By the time of the 1911 Census, the mill had passed to John Gilfillan 2's third son, 28-year-old John Gilfillan Junior (John Gilfillan 3, the present owner's grandfather). The 1923–24 Ordnance Survey map shows the mill continuing in use with no change to the block's footprint since 1905. The Valuation revision notebook of January 1934 describes the corn mill as a slated two-storey random rubble building measuring 24 feet square by 18 feet high, adjoined to the west by a two-storey kiln measuring 18 feet by 24 feet by 20 feet high. Along its north side were two lean-to structures: a rubble masonry seed house measuring 21 feet by 14 feet by 14 feet high with a corrugated metal roof, and a brick porch measuring 16 feet by 7 feet by 9 feet high, also with a corrugated metal roof. The mill was working for four months per year with low output. Although described as a very old structure, it contained a modern metal crusher driven by a 12 horsepower turbine — this is the Bamford mill on the ground floor, installed by John Gilfillan 3. The turbine, described in 1934 as 50 years old, is undoubtedly the one installed around 1900 by John Gilfillan 2. This entry implies that the millstones had by this point been abandoned in favour of the grain crusher, which produced kibbled and rolled oats for animal feed rather than oatmeal for human consumption, driven by the same turbine that had previously powered the stones. No changes to ownership or rateable value are recorded between 1936 and 1954. According to the current owner, John Gilfillan 3 continued to operate the mill into the 1960s, finally ceasing due to lack of demand as rural electrification allowed farmers to install their own grinding machinery.

In more recent years the present owner has re-decked the kiln head with timber sheeting (around 2000), added photovoltaic panels to the roof of the store and kiln (around 2014), and reroofed the porch and seed house abutting the mill (around 2015). Outbuilding 2, which housed the threshing machine, was reroofed around 2010. A second-hand waterwheel was installed to drive a generator supplying electricity to the owner's house.
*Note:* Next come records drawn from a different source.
import Literature.MathematicalPhysics.QuantumManyBody.PeriodicBoseGas
import HarnessLib

/-!
# Fournais 2020, Theorem 1.2: reduction to the Fock-space lower bound (Theorem 3.1)

Topic `Literature/MathematicalPhysics/QuantumManyBody`, sibling of `PeriodicBoseGas.lean`
(provefact `Literature.MathematicalPhysics.QuantumManyBody.BoseGas.Fournais2020_condensation`). This file records the top layer of the
proof of [Fournais2020, Thm. 1.2] (`Fournais2020_condensation`), exactly as printed on pp. 3 and
13–14 of the source, and proves the two reductions that are pure algebra:

* `Fournais2020_thm31` — [Fournais2020, Thm. 3.1 (3.1)–(3.2)], the lower bound on the
  "grand-canonical" Hamiltonian
  `H_{ρ_μ,N} = ∑ᵢ (-Δᵢ - 2π² L⁻² Qᵢ) + ∑_{i<j} v^per(xᵢ - xⱼ) - 8π a ρ_μ N ≥
   -4π ρ_μ² a L³ (1 + C₁ (ρ_μ a³)^{1/2})`, restricted to the `N`-particle sector and to periodic
  `C¹` states (named fact: its proof is the body of the paper — the sliding localisation of
  Lemmas 3.2–3.3 and (3.13)–(3.15) onto boxes of side `ℓ = K⁻¹ (ρ_μ a)^{-1/2}` (2.1), and the
  second-quantised small-box bound Thm. 2.1 = [Brietzke–Fournais–Solovej 2020, Thm. 6.1] — none
  of whose Fock-space machinery exists in Mathlib or Literature yet).
* `Fournais2020_lowerBound_Htilde` — the lower bound (1.12) on
  `H̃ = ∑ⱼ (-Δⱼ - 2π² L⁻² Q_{Ω,j}) + ∑_{j<k} v^per` (1.11):
  `⟨Ψ, H̃ Ψ⟩ ≥ 4π a ρ N - C a ρ (ρa³)^{1/2} N` on the boxes (1.7). **Sign.** The display (1.12)
  is printed with `+ C₀ aρ(ρa³)^{1/2} N`; the paper derives (1.12) from Thm. 3.1 through (3.3),
  `⟨Ψ, H̃Ψ⟩ ≥ 4πaρ²L³ - 4πa(ρ-ρ_μ)²L³ - 4πρ_μ²aL³C₁(ρ_μa³)^{1/2}` at `ρ_μ = ρ`, which is the bound
  with `- 4πC₁ aρ(ρa³)^{1/2}N`; we vendor what is proved (the `+` is a misprint, and is not
  needed: any error `o(aρN · L⁻²…)` of this size gives Thm. 1.2).
* `Fournais2020_lowerBound_Htilde_of_thm31` — proof of (1.12) from Thm. 3.1 [(3.3), p. 14].
* `Fournais2020_condensation_of_lowerBound_Htilde` — proof of Thm. 1.2 from (1.12) [Remark
  after Thm. 1.2, (1.10)–(1.12), p. 3]: `H = H̃ + 2π²L⁻² n₊` and `n₊ = N - n₀` (1.4), so (1.8) and
  (1.12) give `2π²L⁻² ⟨n₊⟩ ≤ (C₀ + C) aρ(ρa³)^{1/2-ε} N` for `ρa³ ≤ 1`, i.e. (1.9) with
  constant `(C₀ + C)/(2π²)`.

Hence `Fournais2020_condensation` follows from `Fournais2020_thm31`
(`Fournais2020_condensation_of_thm31`); discharging Thm. 3.1 itself needs the bosonic Fock
space over `L²(Λ)`, second quantisation and the Bogoliubov-type estimates of §2 (future work,
tracked in the provefact notes).

## Rendering

All expectations are the `ℝ≥0∞`-valued quadratic forms of `PeriodicBoseGas.lean`:
`⟨Ψ, HΨ⟩ = periodicEnergy v Ψ`, `⟨Ψ, n₀Ψ⟩ = condensateOccupation N L Ψ` and
`⟨Ψ, n₊Ψ⟩ = N - ⟨Ψ, n₀Ψ⟩`; inequalities with negative terms are written additively (every
term moved to the side where it is added), `a := (scatteringLength v).toReal`, Assumption 1.1
as in `Fournais2020_condensation` (finite range, `∫ v(|x|)dx < ∞`, `a > 0`), constants
quantified `∃` after `v` and the fixed parameters, "for `ρ_μ a³` sufficiently small" as
`ρ_μ a³ ≤ c`. In Thm. 3.1 the side `L` of the torus is a free parameter subject to the
standing requirement `2ℓ < L` of its proof ("it is important that `R < ℓ < L/2`", p. 14;
Lemmas 3.2, 3.3 assume `2ℓ < L`), with `ℓ = (K √(ρ_μ a))⁻¹` and `K` the (large) constant of
Thm. 2.1, quantified existentially; `R < ℓ` is part of "`ρ_μ a³` small".

## References

* [Fournais2020] S. Fournais, *Length scales for BEC in the dilute Bose gas*, arXiv:2011.00309,
  in: Partial Differential Equations, Spectral Theory, and Mathematical Physics (Ari Laptev
  anniversary volume), EMS Ser. Congr. Rep. 18 (2021), doi:10.4171/ecr/18-1/7: Thm. 1.2
  (1.7)–(1.9), Remark (1.10)–(1.12) p. 3, Thm. 3.1 (3.1)–(3.3) pp. 13–14, (2.1).
* [BFS2020] B. Brietzke, S. Fournais, J. P. Solovej, *A simple 2nd order lower bound to the
  energy of dilute Bose gases*, Comm. Math. Phys. 376 (2020) — Thm. 6.1 (= Fournais Thm. 2.1),
  Lemma 5.7 (= Fournais Lemma 3.3).
-/

noncomputable section

open MeasureTheory
open scoped ENNReal NNReal

namespace Literature.MathematicalPhysics.QuantumManyBody.BoseGas

/-! ### Named facts: the lower layers of the proof -/

/-- **Fournais 2020, Theorem 3.1** (lower bound for the background Hamiltonian on the torus),
on the `N`-particle sector. Let `v` satisfy Assumption 1.1 with scattering length `a`. There are
`K, C₁, c > 0` such that for every `ρ_μ > 0` with `ρ_μ a³ ≤ c`, every torus `ℝ³/Lℤ³` with
`2ℓ < L`, `ℓ = (K√(ρ_μ a))⁻¹` (2.1), every `N` and every normalised periodic `N`-body state `Ψ`,
`⟨Ψ, H_{ρ_μ,N} Ψ⟩ ≥ -4π ρ_μ² a L³ (1 + C₁ (ρ_μ a³)^{1/2})` (3.2), where
`H_{ρ_μ,N} = ∑ᵢ (-Δᵢ - 2π²L⁻² Qᵢ) + ∑_{i<j} v^per(xᵢ - xⱼ) - 8π a ρ_μ N` (3.1) and
`∑ᵢ Qᵢ = n₊ = N - n₀`; written additively:
`2π²L⁻² N + 8πaρ_μN ≤ ⟨Ψ,HΨ⟩ + 2π²L⁻² ⟨Ψ,n₀Ψ⟩ + 4πρ_μ²aL³(1 + C₁(ρ_μa³)^{1/2})`.
[cite: Fournais2020, Thm. 3.1 (3.1)–(3.2)] -/
def Fournais2020_thm31 : Prop :=
  ∀ (v : ℝ → ℝ≥0∞), IsRepulsiveFiniteRange v → (∫⁻ x : Space, v ‖x‖) ≠ ⊤ →
    0 < scatteringLength v →
  ∃ K C₁ c : ℝ, 0 < K ∧ 0 < C₁ ∧ 0 < c ∧
    ∀ (ρμ : ℝ) (N : ℕ) (L : ℝ), 0 < ρμ → 0 < L →
      let a := (scatteringLength v).toReal
      ρμ * a ^ 3 ≤ c →
      2 * (K * Real.sqrt (ρμ * a))⁻¹ < L →
      ∀ Ψ : PeriodicTrialState N L,
        ENNReal.ofReal (2 * Real.pi ^ 2 / L ^ 2 * N + 8 * Real.pi * a * ρμ * N) ≤
          periodicEnergy v Ψ +
            ENNReal.ofReal (2 * Real.pi ^ 2 / L ^ 2) * condensateOccupation N L Ψ.ψ +
            ENNReal.ofReal
              (4 * Real.pi * ρμ ^ 2 * a * L ^ 3 * (1 + C₁ * (ρμ * a ^ 3) ^ (1 / 2 : ℝ)))

/-- **Fournais 2020, (1.12)** (lower bound for `H̃`, with the sign that (3.3) proves). Let `v`
satisfy Assumption 1.1 with scattering length `a`, and fix `C_L, δ > 0`. There are `C, c > 0`
such that on every periodic box tied to the density `ρ = N/L³` by `L = C_L(ρa³)^{-δ}(ρa)^{-1/2}`
(1.7) with `ρa³ ≤ c`, every normalised periodic `N`-body state satisfies
`⟨Ψ, H̃Ψ⟩ ≥ 4πaρN - C aρ(ρa³)^{1/2} N`, `H̃ = ∑ⱼ(-Δⱼ - 2π²L⁻²Q_{Ω,j}) + ∑_{j<k} v^per(xⱼ - x_k)`
(1.11), i.e. additively (`∑ⱼ Q_{Ω,j} = N - n₀`):
`4πaρN + 2π²L⁻²N ≤ ⟨Ψ,HΨ⟩ + 2π²L⁻²⟨Ψ,n₀Ψ⟩ + C aρ(ρa³)^{1/2}N`. (The display (1.12) prints
`+ C₀aρ(ρa³)^{1/2}N`; the derivation (3.3) at `ρ_μ = ρ` gives `- 4πC₁ aρ(ρa³)^{1/2}N`, vendored
here.) [cite: Fournais2020, (1.11)–(1.12) and (3.3)] -/
def Fournais2020_lowerBound_Htilde : Prop :=
  ∀ (v : ℝ → ℝ≥0∞), IsRepulsiveFiniteRange v → (∫⁻ x : Space, v ‖x‖) ≠ ⊤ →
    0 < scatteringLength v →
  ∀ (C_L δ : ℝ), 0 < C_L → 0 < δ →
  ∃ C c : ℝ, 0 < C ∧ 0 < c ∧
    ∀ (N : ℕ) (L : ℝ), 0 < N → 0 < L →
      let a := (scatteringLength v).toReal
      let ρ := (N : ℝ) / L ^ 3
      ρ * a ^ 3 ≤ c →
      L = C_L * (ρ * a ^ 3) ^ (-δ) / Real.sqrt (ρ * a) →
      ∀ Ψ : PeriodicTrialState N L,
        ENNReal.ofReal (4 * Real.pi * a * ρ * N) + ENNReal.ofReal (2 * Real.pi ^ 2 / L ^ 2 * N) ≤
          periodicEnergy v Ψ +
            ENNReal.ofReal (2 * Real.pi ^ 2 / L ^ 2) * condensateOccupation N L Ψ.ψ +
            ENNReal.ofReal (C * a * ρ * (ρ * a ^ 3) ^ (1 / 2 : ℝ) * N)

/-! ### The reductions -/

/-- Under Assumption 1.1 as rendered (`∫ v(|x|) dx < ∞`, `0 < a`), the scattering length is a
positive real number. [cite: Fournais2020, Assumption 1.1] -/
theorem scatteringLength_toReal_pos {v : ℝ → ℝ≥0∞} (hint : (∫⁻ x : Space, v ‖x‖) ≠ ⊤)
    (ha : 0 < scatteringLength v) : 0 < (scatteringLength v).toReal := by
  refine ENNReal.toReal_pos ha.ne' (scatteringLength_ne_top ?_)
  rw [lintegral_const_mul' _ _ (ENNReal.inv_ne_top.2 two_ne_zero)]
  exact ENNReal.mul_ne_top (ENNReal.inv_ne_top.2 two_ne_zero) hint

/-- **(1.12) from Theorem 3.1** [Fournais2020, p. 14, (3.3)]: at `ρ_μ = ρ = N/L³` one has
`4πρ_μ²aL³ = 4πaρN` and `8πaρ_μN - 4πaρN = 4πaρN`, and the box (1.7) satisfies `2ℓ < L` as soon
as `(ρa³)^δ < C_L K/2`. [cite: Fournais2020, (3.3)] -/
theorem Fournais2020_lowerBound_Htilde_of_thm31 (h : Fournais2020_thm31) :
    Fournais2020_lowerBound_Htilde := by
  intro v hv hint ha C_L δ hCL hδ
  obtain ⟨K, C₁, c, hK, hC₁, hc, H⟩ := h v hv hint ha
  refine ⟨4 * Real.pi * C₁, min c ((C_L * K / 4) ^ δ⁻¹), by positivity, lt_min hc (by positivity),
    ?_⟩
  intro N L hN hL a ρ hρc hLeq Ψ
  have ha0 : 0 < a := scatteringLength_toReal_pos hint ha
  have hN0 : (0 : ℝ) < N := Nat.cast_pos.2 hN
  have hρ : 0 < ρ := by positivity
  have hx : 0 < ρ * a ^ 3 := by positivity
  -- the box (1.7) is longer than `2ℓ`
  have hxδ : (ρ * a ^ 3) ^ δ ≤ C_L * K / 4 :=
    calc (ρ * a ^ 3) ^ δ ≤ (min c ((C_L * K / 4) ^ δ⁻¹)) ^ δ := Real.rpow_le_rpow hx.le hρc hδ.le
      _ ≤ ((C_L * K / 4) ^ δ⁻¹) ^ δ :=
          Real.rpow_le_rpow (le_min hc.le (by positivity)) (min_le_right _ _) hδ.le
      _ = C_L * K / 4 := Real.rpow_inv_rpow (by positivity) hδ.ne'
  have hℓ : 2 * (K * Real.sqrt (ρ * a))⁻¹ < L := by
    have hsq : 0 < Real.sqrt (ρ * a) := Real.sqrt_pos.2 (by positivity)
    have h2K : 2 / K < C_L * (ρ * a ^ 3) ^ (-δ) := by
      rw [Real.rpow_neg hx.le]
      calc 2 / K < 4 / K := by gcongr; norm_num
        _ = C_L * (C_L * K / 4)⁻¹ := by field_simp
        _ ≤ C_L * ((ρ * a ^ 3) ^ δ)⁻¹ := by gcongr
    calc 2 * (K * Real.sqrt (ρ * a))⁻¹ = 2 / K * (Real.sqrt (ρ * a))⁻¹ := by
          rw [mul_inv, div_eq_mul_inv, mul_assoc]
      _ < C_L * (ρ * a ^ 3) ^ (-δ) * (Real.sqrt (ρ * a))⁻¹ := mul_lt_mul_of_pos_right h2K (inv_pos.2 hsq)
      _ = L := by rw [hLeq, div_eq_mul_inv]
  have key := H ρ N L hρ hL (hρc.trans (min_le_left _ _)) hℓ Ψ
  -- algebra (3.3) at `ρ_μ = ρ`
  have hρL : ρ * L ^ 3 = N := by
    show (N : ℝ) / L ^ 3 * L ^ 3 = N
    field_simp
  set s : ℝ := (ρ * a ^ 3) ^ (1 / 2 : ℝ) with hs
  have hs0 : 0 ≤ s := Real.rpow_nonneg hx.le _
  have hsplit : 4 * Real.pi * ρ ^ 2 * a * L ^ 3 * (1 + C₁ * s) =
      4 * Real.pi * C₁ * a * ρ * s * N + 4 * Real.pi * a * ρ * N := by
    have : 4 * Real.pi * ρ ^ 2 * a * L ^ 3 * (1 + C₁ * s) =
        4 * Real.pi * a * (ρ * L ^ 3) * ρ * (1 + C₁ * s) := by ring
    rw [this, hρL]; ring
  refine (ENNReal.add_le_add_iff_right
    (ENNReal.ofReal_ne_top : ENNReal.ofReal (4 * Real.pi * a * ρ * N) ≠ ⊤)).1 ?_
  calc ENNReal.ofReal (4 * Real.pi * a * ρ * N) + ENNReal.ofReal (2 * Real.pi ^ 2 / L ^ 2 * N) +
        ENNReal.ofReal (4 * Real.pi * a * ρ * N)
      = ENNReal.ofReal (2 * Real.pi ^ 2 / L ^ 2 * N + 8 * Real.pi * a * ρ * N) := by
        rw [← ENNReal.ofReal_add (by positivity) (by positivity),
          ← ENNReal.ofReal_add (by positivity) (by positivity)]
        congr 1; ring
    _ ≤ periodicEnergy v Ψ +
          ENNReal.ofReal (2 * Real.pi ^ 2 / L ^ 2) * condensateOccupation N L Ψ.ψ +
          ENNReal.ofReal (4 * Real.pi * ρ ^ 2 * a * L ^ 3 * (1 + C₁ * s)) := key
    _ = periodicEnergy v Ψ +
          ENNReal.ofReal (2 * Real.pi ^ 2 / L ^ 2) * condensateOccupation N L Ψ.ψ +
          ENNReal.ofReal (4 * Real.pi * C₁ * a * ρ * s * N) +
          ENNReal.ofReal (4 * Real.pi * a * ρ * N) := by
        rw [hsplit, ENNReal.ofReal_add (by positivity) (by positivity)]
        simp only [add_assoc]

/-- **Theorem 1.2 from (1.12)** [Fournais2020, Remark after Thm. 1.2, (1.10)–(1.12)]: since
`H = H̃ + 2π²L⁻² n₊` (1.10)–(1.11) and `n₊ = N - n₀`, the energy assumption (1.8) and (1.12) give
`2π²L⁻² ⟨Ψ,n₊Ψ⟩ ≤ C₀aρ(ρa³)^{1/2-ε}N + Caρ(ρa³)^{1/2}N ≤ (C₀ + C) aρ(ρa³)^{1/2-ε} N` for
`ρa³ ≤ 1`, which is (1.9) with constant `(C₀ + C)/(2π²)`. [cite: Fournais2020, Thm. 1.2 and (1.10)–(1.12)] -/
theorem Fournais2020_condensation_of_lowerBound_Htilde (h : Fournais2020_lowerBound_Htilde) :
    Fournais2020_condensation := by
  intro v hv hint ha C_L δ ε C₀ hCL hδ hε0 hε hC₀
  obtain ⟨C, c, hC, hc, H⟩ := h v hv hint ha C_L δ hCL hδ
  refine ⟨(C₀ + C) / (2 * Real.pi ^ 2), min c 1, by positivity, lt_min hc one_pos, ?_⟩
  intro N L hN hL a ρ hρc hLeq Ψ hE
  have ha0 : 0 < a := scatteringLength_toReal_pos hint ha
  have hN0 : (0 : ℝ) < N := Nat.cast_pos.2 hN
  have hρ : 0 < ρ := by positivity
  have hx : 0 < ρ * a ^ 3 := by positivity
  have hx1 : ρ * a ^ 3 ≤ 1 := hρc.trans (min_le_right _ _)
  have key := H N L hN hL (hρc.trans (min_le_left _ _)) hLeq Ψ
  set g : ℝ := 2 * Real.pi ^ 2 / L ^ 2 with hg
  have hg0 : 0 < g := by positivity
  set s : ℝ := (ρ * a ^ 3) ^ (1 / 2 : ℝ) with hs
  set t : ℝ := (ρ * a ^ 3) ^ (1 / 2 - ε) with ht
  have hs0 : 0 ≤ s := Real.rpow_nonneg hx.le _
  have ht0 : 0 ≤ t := Real.rpow_nonneg hx.le _
  have hst : s ≤ t := Real.rpow_le_rpow_of_exponent_ge hx hx1 (by linarith)
  set A : ℝ := 4 * Real.pi * a * ρ * N with hA
  set B : ℝ := C₀ * a * ρ * t * N with hB
  set n₀ := condensateOccupation N L Ψ.ψ
  -- cancel the leading term `4πaρN`
  have h1 : ENNReal.ofReal g * N ≤ ENNReal.ofReal g * n₀ + ENNReal.ofReal (B + C * a * ρ * t * N) := by
    refine (ENNReal.add_le_add_iff_left (ENNReal.ofReal_ne_top : ENNReal.ofReal A ≠ ⊤)).1 ?_
    calc ENNReal.ofReal A + ENNReal.ofReal g * N
        = ENNReal.ofReal A + ENNReal.ofReal (g * N) := by
          rw [ENNReal.ofReal_mul hg0.le, ENNReal.ofReal_natCast]
      _ ≤ periodicEnergy v Ψ + ENNReal.ofReal g * n₀ + ENNReal.ofReal (C * a * ρ * s * N) := key
      _ ≤ ENNReal.ofReal (A + B) + ENNReal.ofReal g * n₀ + ENNReal.ofReal (C * a * ρ * t * N) := by
          gcongr
      _ = ENNReal.ofReal A + (ENNReal.ofReal g * n₀ + ENNReal.ofReal (B + C * a * ρ * t * N)) := by
          rw [ENNReal.ofReal_add (by positivity) (by positivity),
            ENNReal.ofReal_add (by positivity) (by positivity)]
          ac_rfl
  -- divide by the gap `2π²/L²`
  have h2 : ENNReal.ofReal g * N ≤ ENNReal.ofReal g *
      (n₀ + ENNReal.ofReal ((C₀ + C) / (2 * Real.pi ^ 2) * ρ * a * L ^ 2 * t * N)) := by
    calc ENNReal.ofReal g * N ≤ ENNReal.ofReal g * n₀ + ENNReal.ofReal (B + C * a * ρ * t * N) := h1
      _ = ENNReal.ofReal g *
          (n₀ + ENNReal.ofReal ((C₀ + C) / (2 * Real.pi ^ 2) * ρ * a * L ^ 2 * t * N)) := by
          rw [mul_add, ← ENNReal.ofReal_mul hg0.le]
          congr 2
          rw [hB, hg]
          field_simp
  exact (ENNReal.mul_le_mul_iff_right (ENNReal.ofReal_pos.2 hg0).ne' ENNReal.ofReal_ne_top).1 h2

/-- **Theorem 1.2 from Theorem 3.1**: the complete printed reduction of [Fournais2020], Thm. 1.2
⇐ (1.12) ⇐ Thm. 3.1. [cite: Fournais2020, Thm. 1.2, (1.10)–(1.12), Thm. 3.1, (3.3)] -/
theorem Fournais2020_condensation_of_thm31 (h : Fournais2020_thm31) : Fournais2020_condensation :=
  Fournais2020_condensation_of_lowerBound_Htilde (Fournais2020_lowerBound_Htilde_of_thm31 h)

end Literature.MathematicalPhysics.QuantumManyBody.BoseGas

end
In summary, the available evidence points to the following sequence of development. In the early 19th century there was a small corn mill and kiln with one pair of millstones powered by a waterwheel. In the mid-19th century, John Gilfillan enlarged the mill and pond, added the seed house, and replaced the single pair of stones with two new pairs, all driven by a waterwheel. In the later 19th century, outbuildings were added at the east end of the corn mill, one of which may have been a steam-powered flax mill; the brick porch was probably also added at this time. Around 1900, John Gilfillan 2 replaced the waterwheel with a turbine and replaced the two sets of stones with the present ones, probably also installing a threshing machine driven off the turbine. In the earlier 20th century, John Gilfillan 3 abandoned the millstones in favour of a Bamford animal-feed unit driven by the turbine.